Start of SUPPLIED DATA

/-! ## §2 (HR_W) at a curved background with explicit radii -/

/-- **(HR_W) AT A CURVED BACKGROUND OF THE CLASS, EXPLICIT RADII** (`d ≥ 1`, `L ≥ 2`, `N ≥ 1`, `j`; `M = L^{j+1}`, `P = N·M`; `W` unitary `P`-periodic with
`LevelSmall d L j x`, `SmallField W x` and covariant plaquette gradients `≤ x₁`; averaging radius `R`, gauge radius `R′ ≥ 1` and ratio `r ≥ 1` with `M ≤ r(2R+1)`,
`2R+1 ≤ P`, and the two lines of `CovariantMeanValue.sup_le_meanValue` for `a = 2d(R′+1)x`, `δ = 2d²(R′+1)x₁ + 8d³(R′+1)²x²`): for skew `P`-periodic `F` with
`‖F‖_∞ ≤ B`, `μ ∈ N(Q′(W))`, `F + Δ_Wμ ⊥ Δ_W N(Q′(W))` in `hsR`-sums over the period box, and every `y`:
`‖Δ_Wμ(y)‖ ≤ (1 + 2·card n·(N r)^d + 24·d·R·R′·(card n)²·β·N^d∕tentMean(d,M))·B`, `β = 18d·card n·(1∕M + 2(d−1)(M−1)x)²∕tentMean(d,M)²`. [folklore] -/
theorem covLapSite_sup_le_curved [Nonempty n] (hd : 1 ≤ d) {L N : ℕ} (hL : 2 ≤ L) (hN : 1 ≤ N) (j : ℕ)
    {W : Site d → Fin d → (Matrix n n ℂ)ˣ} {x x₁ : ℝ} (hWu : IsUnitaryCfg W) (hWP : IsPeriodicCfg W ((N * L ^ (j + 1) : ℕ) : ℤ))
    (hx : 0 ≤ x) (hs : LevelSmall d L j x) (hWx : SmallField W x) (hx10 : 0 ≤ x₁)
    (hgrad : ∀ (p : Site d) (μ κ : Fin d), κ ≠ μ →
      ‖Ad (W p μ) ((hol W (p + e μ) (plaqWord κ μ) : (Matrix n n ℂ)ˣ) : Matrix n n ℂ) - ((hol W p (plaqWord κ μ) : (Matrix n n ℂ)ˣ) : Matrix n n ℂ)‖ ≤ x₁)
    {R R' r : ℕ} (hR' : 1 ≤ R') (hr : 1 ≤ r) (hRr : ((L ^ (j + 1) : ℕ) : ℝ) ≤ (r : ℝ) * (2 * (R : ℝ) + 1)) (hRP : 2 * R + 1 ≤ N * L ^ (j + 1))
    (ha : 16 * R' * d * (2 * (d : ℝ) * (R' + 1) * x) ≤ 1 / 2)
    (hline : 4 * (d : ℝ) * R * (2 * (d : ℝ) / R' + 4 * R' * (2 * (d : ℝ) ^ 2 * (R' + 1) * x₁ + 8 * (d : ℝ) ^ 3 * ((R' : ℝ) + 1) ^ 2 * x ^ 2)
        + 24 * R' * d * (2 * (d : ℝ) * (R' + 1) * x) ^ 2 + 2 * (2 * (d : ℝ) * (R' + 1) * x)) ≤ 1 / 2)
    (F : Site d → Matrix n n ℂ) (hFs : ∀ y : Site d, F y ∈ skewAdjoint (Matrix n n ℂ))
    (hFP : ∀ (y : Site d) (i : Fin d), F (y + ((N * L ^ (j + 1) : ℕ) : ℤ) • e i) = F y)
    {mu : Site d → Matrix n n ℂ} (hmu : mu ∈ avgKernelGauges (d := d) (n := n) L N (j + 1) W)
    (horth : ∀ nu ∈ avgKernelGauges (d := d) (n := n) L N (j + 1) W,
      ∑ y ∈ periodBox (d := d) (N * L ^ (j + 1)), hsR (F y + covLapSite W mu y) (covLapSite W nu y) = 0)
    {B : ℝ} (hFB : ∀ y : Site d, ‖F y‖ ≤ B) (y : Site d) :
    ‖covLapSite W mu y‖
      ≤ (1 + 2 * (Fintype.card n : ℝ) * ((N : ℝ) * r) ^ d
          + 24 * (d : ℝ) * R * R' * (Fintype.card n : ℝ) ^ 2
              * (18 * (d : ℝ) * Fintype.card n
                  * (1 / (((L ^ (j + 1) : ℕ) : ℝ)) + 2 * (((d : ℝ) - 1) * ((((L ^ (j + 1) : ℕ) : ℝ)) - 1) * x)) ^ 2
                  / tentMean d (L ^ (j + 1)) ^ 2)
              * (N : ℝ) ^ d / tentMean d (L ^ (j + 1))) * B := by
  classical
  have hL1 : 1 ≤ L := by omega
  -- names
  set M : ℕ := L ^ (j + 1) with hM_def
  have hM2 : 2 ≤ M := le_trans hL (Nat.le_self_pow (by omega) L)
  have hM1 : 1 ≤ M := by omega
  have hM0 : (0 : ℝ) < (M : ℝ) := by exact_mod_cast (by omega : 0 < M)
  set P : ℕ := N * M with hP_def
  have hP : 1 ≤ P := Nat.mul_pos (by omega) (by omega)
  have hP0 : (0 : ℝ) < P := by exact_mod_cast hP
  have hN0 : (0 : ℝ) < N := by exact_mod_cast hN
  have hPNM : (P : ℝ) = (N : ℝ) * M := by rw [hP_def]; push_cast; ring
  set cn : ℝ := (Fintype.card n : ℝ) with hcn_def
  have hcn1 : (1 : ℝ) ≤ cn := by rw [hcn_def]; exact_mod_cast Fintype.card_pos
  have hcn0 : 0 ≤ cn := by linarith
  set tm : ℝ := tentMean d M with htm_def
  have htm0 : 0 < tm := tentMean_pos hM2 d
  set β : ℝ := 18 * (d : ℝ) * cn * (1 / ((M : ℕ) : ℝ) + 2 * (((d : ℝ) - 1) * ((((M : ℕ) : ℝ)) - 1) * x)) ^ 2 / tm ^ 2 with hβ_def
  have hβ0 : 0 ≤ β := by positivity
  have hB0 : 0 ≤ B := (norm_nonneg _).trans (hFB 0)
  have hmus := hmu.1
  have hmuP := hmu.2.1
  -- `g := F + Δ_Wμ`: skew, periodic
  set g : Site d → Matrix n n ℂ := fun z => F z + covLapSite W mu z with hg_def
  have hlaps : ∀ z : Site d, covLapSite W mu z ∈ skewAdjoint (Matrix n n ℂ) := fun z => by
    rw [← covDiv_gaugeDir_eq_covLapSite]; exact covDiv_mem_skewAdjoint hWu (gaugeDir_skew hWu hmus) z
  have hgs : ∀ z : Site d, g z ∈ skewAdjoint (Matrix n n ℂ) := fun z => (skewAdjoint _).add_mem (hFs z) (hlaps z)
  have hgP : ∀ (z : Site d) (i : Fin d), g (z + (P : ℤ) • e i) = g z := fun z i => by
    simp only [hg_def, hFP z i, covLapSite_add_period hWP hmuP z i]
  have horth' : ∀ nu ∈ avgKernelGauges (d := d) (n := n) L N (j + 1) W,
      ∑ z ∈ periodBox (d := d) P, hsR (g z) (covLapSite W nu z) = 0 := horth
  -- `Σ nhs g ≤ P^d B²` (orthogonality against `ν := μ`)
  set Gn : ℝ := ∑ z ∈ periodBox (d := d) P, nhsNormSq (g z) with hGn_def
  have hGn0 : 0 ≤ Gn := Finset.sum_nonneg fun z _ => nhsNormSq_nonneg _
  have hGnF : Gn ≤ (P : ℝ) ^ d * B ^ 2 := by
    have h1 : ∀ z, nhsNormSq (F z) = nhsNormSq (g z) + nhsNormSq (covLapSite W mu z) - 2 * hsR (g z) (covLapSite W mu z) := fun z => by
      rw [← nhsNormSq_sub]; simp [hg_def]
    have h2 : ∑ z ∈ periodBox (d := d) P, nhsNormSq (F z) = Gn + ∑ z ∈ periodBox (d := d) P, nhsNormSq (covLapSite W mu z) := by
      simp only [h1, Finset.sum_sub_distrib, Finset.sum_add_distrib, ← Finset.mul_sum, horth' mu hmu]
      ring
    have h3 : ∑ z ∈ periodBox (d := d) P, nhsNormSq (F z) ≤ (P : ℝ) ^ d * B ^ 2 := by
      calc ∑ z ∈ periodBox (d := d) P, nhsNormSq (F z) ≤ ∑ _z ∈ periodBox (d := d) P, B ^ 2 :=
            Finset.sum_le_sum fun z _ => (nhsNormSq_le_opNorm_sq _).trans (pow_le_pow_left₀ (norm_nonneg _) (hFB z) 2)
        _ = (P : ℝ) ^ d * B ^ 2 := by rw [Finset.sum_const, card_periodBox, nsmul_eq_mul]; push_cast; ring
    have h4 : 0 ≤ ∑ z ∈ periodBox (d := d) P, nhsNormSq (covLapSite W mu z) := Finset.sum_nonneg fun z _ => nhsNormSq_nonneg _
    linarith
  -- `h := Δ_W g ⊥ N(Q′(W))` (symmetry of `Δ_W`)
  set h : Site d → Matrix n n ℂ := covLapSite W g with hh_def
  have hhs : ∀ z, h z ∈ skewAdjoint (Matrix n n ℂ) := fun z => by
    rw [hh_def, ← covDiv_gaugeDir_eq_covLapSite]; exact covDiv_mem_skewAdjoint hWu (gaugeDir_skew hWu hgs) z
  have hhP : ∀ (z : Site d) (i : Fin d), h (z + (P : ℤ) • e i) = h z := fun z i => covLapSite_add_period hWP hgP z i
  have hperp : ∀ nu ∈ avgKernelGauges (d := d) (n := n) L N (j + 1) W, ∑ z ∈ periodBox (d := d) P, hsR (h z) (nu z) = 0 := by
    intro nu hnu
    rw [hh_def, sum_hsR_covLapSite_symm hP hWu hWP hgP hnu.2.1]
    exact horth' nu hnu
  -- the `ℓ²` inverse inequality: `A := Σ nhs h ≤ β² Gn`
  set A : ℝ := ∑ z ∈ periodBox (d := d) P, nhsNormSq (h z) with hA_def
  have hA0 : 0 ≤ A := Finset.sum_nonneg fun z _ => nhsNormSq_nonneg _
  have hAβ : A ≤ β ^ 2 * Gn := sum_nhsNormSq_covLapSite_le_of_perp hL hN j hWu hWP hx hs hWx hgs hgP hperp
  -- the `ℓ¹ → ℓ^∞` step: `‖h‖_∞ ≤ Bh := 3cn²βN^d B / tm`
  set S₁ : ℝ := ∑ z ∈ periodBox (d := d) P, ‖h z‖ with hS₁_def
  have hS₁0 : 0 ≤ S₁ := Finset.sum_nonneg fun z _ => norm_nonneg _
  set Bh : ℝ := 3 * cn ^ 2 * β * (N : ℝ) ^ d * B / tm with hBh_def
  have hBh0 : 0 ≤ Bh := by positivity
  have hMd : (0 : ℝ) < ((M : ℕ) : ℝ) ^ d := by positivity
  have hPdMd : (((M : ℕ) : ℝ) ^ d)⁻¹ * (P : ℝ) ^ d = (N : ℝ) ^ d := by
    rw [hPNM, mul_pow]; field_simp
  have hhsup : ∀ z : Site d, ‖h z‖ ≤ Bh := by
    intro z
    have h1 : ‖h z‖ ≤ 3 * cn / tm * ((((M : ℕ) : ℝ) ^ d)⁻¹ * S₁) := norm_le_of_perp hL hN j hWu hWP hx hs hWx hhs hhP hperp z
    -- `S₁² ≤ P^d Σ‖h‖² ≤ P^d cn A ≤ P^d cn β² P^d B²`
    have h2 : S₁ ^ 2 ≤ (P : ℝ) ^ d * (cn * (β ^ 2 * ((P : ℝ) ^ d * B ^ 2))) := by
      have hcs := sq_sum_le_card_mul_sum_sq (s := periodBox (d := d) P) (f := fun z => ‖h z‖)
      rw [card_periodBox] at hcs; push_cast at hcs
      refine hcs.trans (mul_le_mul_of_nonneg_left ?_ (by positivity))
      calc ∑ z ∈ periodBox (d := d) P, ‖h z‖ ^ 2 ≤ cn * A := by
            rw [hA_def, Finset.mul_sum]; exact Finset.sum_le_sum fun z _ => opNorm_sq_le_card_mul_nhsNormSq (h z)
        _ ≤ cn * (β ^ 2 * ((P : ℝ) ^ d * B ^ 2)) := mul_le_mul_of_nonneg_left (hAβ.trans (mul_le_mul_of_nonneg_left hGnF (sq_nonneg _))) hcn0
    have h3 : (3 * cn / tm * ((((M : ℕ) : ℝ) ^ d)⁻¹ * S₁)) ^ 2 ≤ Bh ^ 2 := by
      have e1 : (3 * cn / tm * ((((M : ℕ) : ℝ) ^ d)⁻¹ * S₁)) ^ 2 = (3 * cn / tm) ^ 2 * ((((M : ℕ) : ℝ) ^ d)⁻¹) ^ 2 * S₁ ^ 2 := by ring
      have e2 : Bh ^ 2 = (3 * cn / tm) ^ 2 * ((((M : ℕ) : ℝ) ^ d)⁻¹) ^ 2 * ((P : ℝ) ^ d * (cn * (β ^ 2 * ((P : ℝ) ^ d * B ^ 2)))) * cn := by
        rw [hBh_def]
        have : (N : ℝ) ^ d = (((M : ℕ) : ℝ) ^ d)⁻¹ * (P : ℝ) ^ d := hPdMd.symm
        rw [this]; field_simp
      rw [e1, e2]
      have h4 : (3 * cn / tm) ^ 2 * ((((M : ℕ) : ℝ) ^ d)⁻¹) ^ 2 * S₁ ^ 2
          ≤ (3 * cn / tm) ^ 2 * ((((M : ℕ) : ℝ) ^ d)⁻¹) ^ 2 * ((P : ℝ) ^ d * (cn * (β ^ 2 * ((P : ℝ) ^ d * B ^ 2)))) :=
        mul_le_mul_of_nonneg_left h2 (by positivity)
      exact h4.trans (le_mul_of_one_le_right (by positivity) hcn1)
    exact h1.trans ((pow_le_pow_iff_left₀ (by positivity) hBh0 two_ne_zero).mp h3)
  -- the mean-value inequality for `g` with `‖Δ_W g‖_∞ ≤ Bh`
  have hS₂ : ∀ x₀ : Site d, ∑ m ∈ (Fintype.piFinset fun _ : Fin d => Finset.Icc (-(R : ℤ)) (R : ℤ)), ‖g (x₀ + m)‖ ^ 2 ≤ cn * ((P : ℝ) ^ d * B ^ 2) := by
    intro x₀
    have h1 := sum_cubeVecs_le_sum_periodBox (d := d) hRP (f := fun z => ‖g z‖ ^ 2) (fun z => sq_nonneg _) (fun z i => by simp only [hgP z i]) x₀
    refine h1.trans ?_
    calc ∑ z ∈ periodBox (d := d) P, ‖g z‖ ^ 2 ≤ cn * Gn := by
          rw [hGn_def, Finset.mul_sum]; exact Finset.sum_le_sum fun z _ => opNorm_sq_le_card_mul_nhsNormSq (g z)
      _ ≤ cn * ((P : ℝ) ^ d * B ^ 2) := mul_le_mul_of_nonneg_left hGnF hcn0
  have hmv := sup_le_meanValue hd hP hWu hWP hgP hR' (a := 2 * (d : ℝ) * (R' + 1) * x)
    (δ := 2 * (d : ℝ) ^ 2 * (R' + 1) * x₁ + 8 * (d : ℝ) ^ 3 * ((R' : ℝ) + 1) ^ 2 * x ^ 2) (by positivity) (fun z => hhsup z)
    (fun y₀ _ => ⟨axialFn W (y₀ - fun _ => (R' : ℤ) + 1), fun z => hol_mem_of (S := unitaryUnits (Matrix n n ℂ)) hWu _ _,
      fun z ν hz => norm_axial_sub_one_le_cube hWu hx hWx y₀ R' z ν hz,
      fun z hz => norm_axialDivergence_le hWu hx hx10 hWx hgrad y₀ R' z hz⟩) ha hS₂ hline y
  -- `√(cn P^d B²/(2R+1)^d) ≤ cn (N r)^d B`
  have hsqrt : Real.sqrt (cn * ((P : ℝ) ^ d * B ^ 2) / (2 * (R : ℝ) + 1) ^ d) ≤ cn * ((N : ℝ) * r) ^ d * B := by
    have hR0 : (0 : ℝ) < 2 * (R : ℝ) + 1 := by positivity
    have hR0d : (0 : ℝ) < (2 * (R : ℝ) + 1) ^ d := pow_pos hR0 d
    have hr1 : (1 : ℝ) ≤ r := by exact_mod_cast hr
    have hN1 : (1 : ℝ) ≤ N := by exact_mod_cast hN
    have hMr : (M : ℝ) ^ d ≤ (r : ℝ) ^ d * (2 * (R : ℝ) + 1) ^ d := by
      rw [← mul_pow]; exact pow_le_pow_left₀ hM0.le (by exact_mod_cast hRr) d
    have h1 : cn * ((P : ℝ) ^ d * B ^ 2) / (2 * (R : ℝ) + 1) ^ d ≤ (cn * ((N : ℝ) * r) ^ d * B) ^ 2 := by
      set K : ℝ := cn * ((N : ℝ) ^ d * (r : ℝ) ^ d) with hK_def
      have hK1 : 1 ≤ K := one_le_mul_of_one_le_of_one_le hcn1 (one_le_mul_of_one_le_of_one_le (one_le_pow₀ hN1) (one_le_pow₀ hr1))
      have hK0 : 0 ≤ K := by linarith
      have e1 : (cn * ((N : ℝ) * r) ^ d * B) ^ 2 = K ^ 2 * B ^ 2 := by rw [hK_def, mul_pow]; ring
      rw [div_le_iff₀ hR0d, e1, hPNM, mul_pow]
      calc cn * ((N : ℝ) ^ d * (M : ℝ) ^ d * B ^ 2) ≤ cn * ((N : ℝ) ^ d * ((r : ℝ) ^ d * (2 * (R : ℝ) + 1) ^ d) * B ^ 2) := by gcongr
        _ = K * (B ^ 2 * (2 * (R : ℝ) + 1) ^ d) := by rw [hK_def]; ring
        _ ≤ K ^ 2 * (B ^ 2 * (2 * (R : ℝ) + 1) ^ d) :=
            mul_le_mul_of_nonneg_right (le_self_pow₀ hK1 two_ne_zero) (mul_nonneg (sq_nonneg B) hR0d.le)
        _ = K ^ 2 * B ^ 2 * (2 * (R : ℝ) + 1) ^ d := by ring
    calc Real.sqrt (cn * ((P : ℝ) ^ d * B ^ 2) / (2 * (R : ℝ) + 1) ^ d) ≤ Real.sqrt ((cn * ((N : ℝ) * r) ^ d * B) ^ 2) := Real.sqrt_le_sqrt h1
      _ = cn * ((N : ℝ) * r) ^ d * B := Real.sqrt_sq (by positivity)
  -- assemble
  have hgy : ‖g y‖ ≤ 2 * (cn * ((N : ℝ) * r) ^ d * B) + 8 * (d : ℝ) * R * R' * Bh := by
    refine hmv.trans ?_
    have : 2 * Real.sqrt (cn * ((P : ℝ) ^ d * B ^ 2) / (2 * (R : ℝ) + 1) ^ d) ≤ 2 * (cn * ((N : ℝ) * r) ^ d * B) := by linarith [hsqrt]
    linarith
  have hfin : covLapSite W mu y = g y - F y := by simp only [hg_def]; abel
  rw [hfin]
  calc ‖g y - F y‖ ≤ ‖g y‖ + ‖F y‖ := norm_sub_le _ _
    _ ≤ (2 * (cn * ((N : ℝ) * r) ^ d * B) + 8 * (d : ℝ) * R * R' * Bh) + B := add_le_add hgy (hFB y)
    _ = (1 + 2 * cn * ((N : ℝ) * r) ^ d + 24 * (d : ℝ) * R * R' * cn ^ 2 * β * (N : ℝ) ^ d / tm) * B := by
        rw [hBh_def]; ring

End of SUPPLIED DATA

= WHAT IS EXPECTED =
All lines in the listing above with the string "Real" should be returned.

= RESPONSE =
  have hsqrt : Real.sqrt (cn * ((P : ℝ) ^ d * B ^ 2) / (2 * (R : ℝ) + 1) ^ d) ≤ cn * ((N : ℝ) * r) ^ d * B := by
    calc Real.sqrt (cn * ((P : ℝ) ^ d * B ^ 2) / (2 * (R : ℝ) + 1) ^ d) ≤ Real.sqrt ((cn * ((N : ℝ) * r) ^ d * B) ^ 2) := Real.sqrt_le_sqrt h1
      _ = cn * ((N : ℝ) * r) ^ d * B := Real.sqrt_sq (by positivity)
    have : 2 * Real.sqrt (cn * ((P : ℝ) ^ d * B ^ 2) / (2 * (R : ℝ) + 1) ^ d) ≤ 2 * (cn * ((N : ℝ) * r) ^ d * B) := by linarith [hsqrt]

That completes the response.